- Born: 1606
- Died: 1683 (aged 76–77)
- Education: Lincoln College, Oxford
- Occupation: English puritan theologian

= Robert Crosse (theologian) =

English Puritan theologian (1606–1683)

Robert Crosse (1606–1683) was an English puritan theologian.

==Life==
He was son of William Crosse of Dunster, Somerset. He entered Lincoln College, Oxford, in 1621, obtained a fellowship in 1627, graduated in arts, and in 1637 proceeded B.D. Siding with the presbyterians on the outbreak of the First English Civil War, he was nominated in 1643 one of the Westminster Assembly, and took the Solemn League and Covenant.

In 1648, submitting to the parliamentarian visitors, he was appointed by the committee for the reformation of the University of Oxford to succeed Dr. Robert Sanderson as Regius Professor of Divinity. He declined the post, however, and soon afterwards was instituted as vicar of Chew Magna in Somerset. At the Restoration he conformed, and as there was nobody to claim his living, he retained it till his death on 12 December 1683. Anthony à Wood says he was a noted philosopher and theologian, an able preacher, and well versed in the Church Fathers and scholastic philosophers.
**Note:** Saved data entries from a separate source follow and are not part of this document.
/-! ### §4 Constant rank `r`, `dim P = 2r`, `dim Q ≠ r`, irreducible: three independent raising operators -/

/-- **Two raising operators never suffice** (irreducible unitary algebra, raising ranks in `{0, r}`, `dim P = 2r > 0`,
`0 < dim Q ≠ r`). If every raising operator of `𝔊` were a combination of two raising `X₁, X₂ ∈ 𝔊`, then the values of
raising operators — which span `P` (`UnitaryThetaCore.mem_span_raise_apply`) — would lie in `X₁(W) + X₂(W)`, so
`X₁(W) ⊕ X₂(W) = P`; the joint kernel `Q ∩ ker X₁ ∩ ker X₂` is `𝔊`-stable, hence zero, so `X₁ + X₂` is injective on
`Q` and has rank `dim Q ∉ {0, r}`. [cite: Gordon1997, §6 (proof of Thm. 6.3.3, p. 19)] [cite: Ribet1983, Thm. 3]
[cite: GoodmanWallachGTM255, §4.1.1] [cite: HoffmanKunze1971LinearAlgebra, §3.1 Thm. 2, §6.7] -/
theorem UnitaryConstantRank.exists_raise_not_mem_span_pair [FiniteDimensional ℂ W] {𝔊 : Submodule ℂ (Module.End ℂ W)}
    (hbr : ∀ Y ∈ 𝔊, ∀ Z ∈ 𝔊, Y * Z - Z * Y ∈ 𝔊)
    (hirr : ∀ U : Submodule ℂ W, (∀ A ∈ 𝔊, ∀ u ∈ U, A u ∈ U) → U = ⊥ ∨ U = ⊤)
    {Θ : Module.End ℂ W} (hΘ : Θ ∈ 𝔊) (hΘΘ : Θ * Θ = 1)
    {P Q : Submodule ℂ W} (hP : ∀ x, x ∈ P ↔ Θ x = x) (hQ : ∀ x, x ∈ Q ↔ Θ x = -x)
    {r : ℕ} (hr : 0 < r) (hPr : Module.finrank ℂ P = r + r) (hQ0 : 0 < Module.finrank ℂ Q)
    (hQr : Module.finrank ℂ Q ≠ r)
    (hS : ∀ Y ∈ 𝔊, Θ * Y = Y → Y * Θ = -Y →
      Module.finrank ℂ (LinearMap.range Y) = 0 ∨ Module.finrank ℂ (LinearMap.range Y) = r)
    {X₁ X₂ : Module.End ℂ W} (hX₁ : X₁ ∈ 𝔊) (hΘX₁ : Θ * X₁ = X₁) (hX₁Θ : X₁ * Θ = -X₁)
    (hX₂ : X₂ ∈ 𝔊) (hΘX₂ : Θ * X₂ = X₂) (hX₂Θ : X₂ * Θ = -X₂) :
    ∃ Y ∈ 𝔊, Θ * Y = Y ∧ Y * Θ = -Y ∧ Y ∉ Submodule.span ℂ {X₁, X₂} := by
  classical
  have hΘΘv : ∀ v, Θ (Θ v) = v := fun v => by rw [← Module.End.mul_apply, hΘΘ, Module.End.one_apply]
  have hraiseval : ∀ Z : Module.End ℂ W, Θ * Z = Z → ∀ w, Z w ∈ P := fun Z hΘZ w =>
    (hP _).2 (by rw [← Module.End.mul_apply, hΘZ])
  have hraiseP : ∀ Z : Module.End ℂ W, Z * Θ = -Z → ∀ p ∈ P, Z p = 0 := fun Z hZΘ p hp => by
    have h : Z p = -(Z p) := by
      conv_lhs => rw [← (hP p).1 hp]
      rw [← Module.End.mul_apply, hZΘ, LinearMap.neg_apply]
    have h2 : (2 : ℂ) • Z p = 0 := by rw [two_smul]; nth_rewrite 2 [h]; rw [add_neg_cancel]
    exact (smul_eq_zero.1 h2).resolve_left two_ne_zero
  have hlowerQ : ∀ Z : Module.End ℂ W, Z * Θ = Z → ∀ q ∈ Q, Z q = 0 := fun Z hZΘ q hq => by
    have h : Z q = -(Z q) := by
      conv_lhs => rw [← hZΘ, Module.End.mul_apply, (hQ q).1 hq, map_neg]
    have h2 : (2 : ℂ) • Z q = 0 := by rw [two_smul]; nth_rewrite 2 [h]; rw [add_neg_cancel]
    exact (smul_eq_zero.1 h2).resolve_left two_ne_zero
  by_contra hall
  push Not at hall
  -- every raising operator is a combination of `X₁`, `X₂`
  have hcomb : ∀ Y ∈ 𝔊, Θ * Y = Y → Y * Θ = -Y → ∃ a b : ℂ, Y = a • X₁ + b • X₂ := by
    intro Y hY hΘY hYΘ
    have h := hall Y hY hΘY hYΘ
    rw [Submodule.mem_span_pair] at h
    obtain ⟨a, b, h⟩ := h
    exact ⟨a, b, h.symm⟩
  -- (i) `P ≤ X₁(W) ⊔ X₂(W)`, hence both ranks are `r` and the images are independent
  obtain ⟨⟨q₀, hq₀⟩, hq₀0⟩ := Module.finrank_pos_iff_exists_ne_zero.1 hQ0
  have hQ0' : ∃ q : W, q ≠ 0 ∧ Θ q = -q := ⟨q₀, fun h => hq₀0 (Subtype.ext h), (hQ q₀).1 hq₀⟩
  have hPle : P ≤ LinearMap.range X₁ ⊔ LinearMap.range X₂ := by
    intro y hy
    have h := UnitaryThetaCore.mem_span_raise_apply hbr hirr hΘ hΘΘ hQ0' ((hP y).1 hy)
    refine (Submodule.span_le.2 ?_) h
    rintro _ ⟨B, hB, hΘB, hBΘ, w, rfl⟩
    obtain ⟨a, b, hBab⟩ := hcomb B hB hΘB hBΘ
    rw [hBab, LinearMap.add_apply, LinearMap.smul_apply, LinearMap.smul_apply]
    exact Submodule.add_mem _ (Submodule.mem_sup_left (Submodule.smul_mem _ _ (LinearMap.mem_range_self X₁ w)))
      (Submodule.mem_sup_right (Submodule.smul_mem _ _ (LinearMap.mem_range_self X₂ w)))
  have hle1 : Module.finrank ℂ (LinearMap.range X₁) ≤ r := by
    rcases hS X₁ hX₁ hΘX₁ hX₁Θ with h | h <;> omega
  have hle2 : Module.finrank ℂ (LinearMap.range X₂) ≤ r := by
    rcases hS X₂ hX₂ hΘX₂ hX₂Θ with h | h <;> omega
  have hsup := Submodule.finrank_sup_add_finrank_inf_eq (LinearMap.range X₁) (LinearMap.range X₂)
  have hPle' := Submodule.finrank_mono hPle
  have hinf : LinearMap.range X₁ ⊓ LinearMap.range X₂ = ⊥ := Submodule.finrank_eq_zero.1 (by omega)
  -- (ii) the joint kernel on `Q` is `𝔊`-stable, hence zero
  set K : Submodule ℂ W := Q ⊓ LinearMap.ker X₁ ⊓ LinearMap.ker X₂ with hKdef
  have hKmem : ∀ x, x ∈ K ↔ x ∈ Q ∧ X₁ x = 0 ∧ X₂ x = 0 := fun x => by
    rw [hKdef, Submodule.mem_inf, Submodule.mem_inf, LinearMap.mem_ker, LinearMap.mem_ker, and_assoc]
  have hKstab : ∀ A ∈ 𝔊, ∀ k ∈ K, A k ∈ K := by
    intro A hA k hk
    obtain ⟨hkQ, hk1, hk2⟩ := (hKmem k).1 hk
    obtain ⟨hdecomp, hzΘ⟩ := UnitaryThetaCore.decomp hΘΘ A
    obtain ⟨hrmem, hΘr, hrΘ⟩ := UnitaryThetaCore.raise_relations hbr hΘ hΘΘ hA
    obtain ⟨hlmem, hΘl, hlΘ⟩ := UnitaryThetaCore.lower_relations hbr hΘ hΘΘ hA
    have hzmem := UnitaryThetaCore.zero_mem hbr hΘ hΘΘ hA
    set Ar := (4 : ℂ)⁻¹ • (A + Θ * A - A * Θ - Θ * A * Θ) with hArdef
    set Al := (4 : ℂ)⁻¹ • (A - Θ * A + A * Θ - Θ * A * Θ) with hAldef
    set Az := (2 : ℂ)⁻¹ • (A + Θ * A * Θ) with hAzdef
    -- the raising part kills `k`, the lowering part kills `Q`
    obtain ⟨a, b, hArab⟩ := hcomb Ar hrmem hΘr hrΘ
    have hArk : Ar k = 0 := by rw [hArab, LinearMap.add_apply, LinearMap.smul_apply, LinearMap.smul_apply, hk1, hk2,
      smul_zero, smul_zero, add_zero]
    have hAlk : Al k = 0 := hlowerQ Al hlΘ k hkQ
    -- the `Θ`-commuting part preserves `K`
    have hAzQ : Az k ∈ Q := (hQ _).2 (by
      rw [← Module.End.mul_apply, hzΘ, Module.End.mul_apply, (hQ k).1 hkQ, map_neg])
    have hbrX : ∀ X : Module.End ℂ W, X ∈ 𝔊 → Θ * X = X → X * Θ = -X → X (Az k) = 0 := by
      intro X hX hΘX hXΘ
      have hmem : X * Az - Az * X ∈ 𝔊 := hbr X hX Az hzmem
      have hΘc : Θ * (X * Az - Az * X) = X * Az - Az * X := by
        rw [mul_sub, ← mul_assoc, hΘX, ← mul_assoc, hzΘ, mul_assoc, hΘX]
      have hcΘ : (X * Az - Az * X) * Θ = -(X * Az - Az * X) := by
        rw [sub_mul, mul_assoc, ← hzΘ, ← mul_assoc, hXΘ, mul_assoc, hXΘ, neg_mul, mul_neg, neg_sub_neg, neg_sub]
      obtain ⟨a', b', hc⟩ := hcomb _ hmem hΘc hcΘ
      have hck : (X * Az - Az * X) k = 0 := by
        rw [hc, LinearMap.add_apply, LinearMap.smul_apply, LinearMap.smul_apply, hk1, hk2, smul_zero, smul_zero,
          add_zero]
      have hXk : X k = 0 := by
        obtain ⟨a'', b'', hXab⟩ := hcomb X hX hΘX hXΘ
        rw [hXab, LinearMap.add_apply, LinearMap.smul_apply, LinearMap.smul_apply, hk1, hk2, smul_zero, smul_zero,
          add_zero]
      rw [LinearMap.sub_apply, Module.End.mul_apply, Module.End.mul_apply, hXk, map_zero, sub_zero] at hck
      exact hck
    have hAzk : Az k ∈ K := (hKmem _).2 ⟨hAzQ, hbrX X₁ hX₁ hΘX₁ hX₁Θ, hbrX X₂ hX₂ hΘX₂ hX₂Θ⟩
    have hAk : A k = Az k := by
      conv_lhs => rw [hdecomp]
      rw [LinearMap.add_apply, LinearMap.add_apply, hArk, hAlk, zero_add, zero_add]
    rw [hAk]
    exact hAzk
  have hKbot : K = ⊥ := by
    rcases hirr K hKstab with h | h
    · exact h
    · exfalso
      obtain ⟨⟨p, hp⟩, hp0⟩ := Module.finrank_pos_iff_exists_ne_zero.1 (show 0 < Module.finrank ℂ P by omega)
      have hpK : p ∈ K := by rw [h]; exact Submodule.mem_top
      have hpQ : p ∈ Q := ((hKmem p).1 hpK).1
      have hp1 := (hP p).1 hp
      rw [(hQ p).1 hpQ] at hp1
      have h2 : (2 : ℂ) • p = 0 := by rw [two_smul]; nth_rewrite 1 [← hp1]; rw [neg_add_cancel]
      exact hp0 (Subtype.ext ((smul_eq_zero.1 h2).resolve_left two_ne_zero))
  -- (iii) `X₁ + X₂` is injective on `Q`, so its rank is `dim Q`
  have hX : X₁ + X₂ ∈ 𝔊 := Submodule.add_mem _ hX₁ hX₂
  have hΘX : Θ * (X₁ + X₂) = X₁ + X₂ := by rw [mul_add, hΘX₁, hΘX₂]
  have hXΘ : (X₁ + X₂) * Θ = -(X₁ + X₂) := by rw [add_mul, hX₁Θ, hX₂Θ, neg_add]
  have hinj : ∀ q ∈ Q, (X₁ + X₂) q = 0 → q = 0 := by
    intro q hq h0
    rw [LinearMap.add_apply, add_eq_zero_iff_eq_neg] at h0
    have hmem : X₁ q ∈ LinearMap.range X₁ ⊓ LinearMap.range X₂ :=
      Submodule.mem_inf.2 ⟨LinearMap.mem_range_self X₁ q, by rw [h0]; exact Submodule.neg_mem _ (LinearMap.mem_range_self X₂ q)⟩
    rw [hinf, Submodule.mem_bot] at hmem
    have h2 : X₂ q = 0 := by rw [hmem, zero_eq_neg] at h0; exact h0
    have hqK : q ∈ K := (hKmem q).2 ⟨hq, hmem, h2⟩
    rw [hKbot, Submodule.mem_bot] at hqK
    exact hqK
  have hrange : LinearMap.range (X₁ + X₂) = Q.map (X₁ + X₂) := by
    refine le_antisymm ?_ LinearMap.map_le_range
    rintro _ ⟨w, rfl⟩
    have hq : (2 : ℂ)⁻¹ • (w - Θ w) ∈ Q := (hQ _).2 (by rw [map_smul, map_sub, hΘΘv, ← smul_neg, neg_sub])
    have hp : (2 : ℂ)⁻¹ • (w + Θ w) ∈ P := (hP _).2 (by rw [map_smul, map_add, hΘΘv, add_comm])
    refine ⟨_, hq, ?_⟩
    have hw : (2 : ℂ)⁻¹ • (w + Θ w) + (2 : ℂ)⁻¹ • (w - Θ w) = w := by module
    conv_rhs => rw [← hw, map_add, hraiseP _ hXΘ _ hp, zero_add]
  have hker : LinearMap.ker ((X₁ + X₂).domRestrict Q) = ⊥ := by
    rw [LinearMap.ker_eq_bot']
    intro q hq
    exact Subtype.ext (hinj q q.2 hq)
  have hrk := LinearMap.finrank_range_add_finrank_ker ((X₁ + X₂).domRestrict Q)
  rw [LinearMap.range_domRestrict, ← hrange, hker, finrank_bot, add_zero] at hrk
  rcases hS _ hX hΘX hXΘ with h | h <;> omega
He had a controversy with Joseph Glanvill, on the subject of Aristotelian philosophy. This became sharp when Crosse accused Glanvill, and the Royal Society of which he was a Fellow, of being "downright atheists", based on their experimental philosophy. Crosse then passed the baton to Henry Stubbe, who became a very persistent critic of the Society. A book which Crosse wrote against Glanvill was rejected by the licensers, but Glanvill, having obtained the contents of it, sent it in a letter to Dr. Nathaniel Ingelo, who had a hundred copies of it privately printed under the title of the Chew Gazette. Afterwards Crosse wrote ballads against Glanvill with the object of ridiculing him and the Royal Society.

==Works==
He was the author of Logon alogia, seu Exercitatio Theologica de Insipientia Rationis humanae, Gratia Christi destitutae, in Rebus Fidei; in 1 Cor. ii. 14, Oxford, 1655, 4to.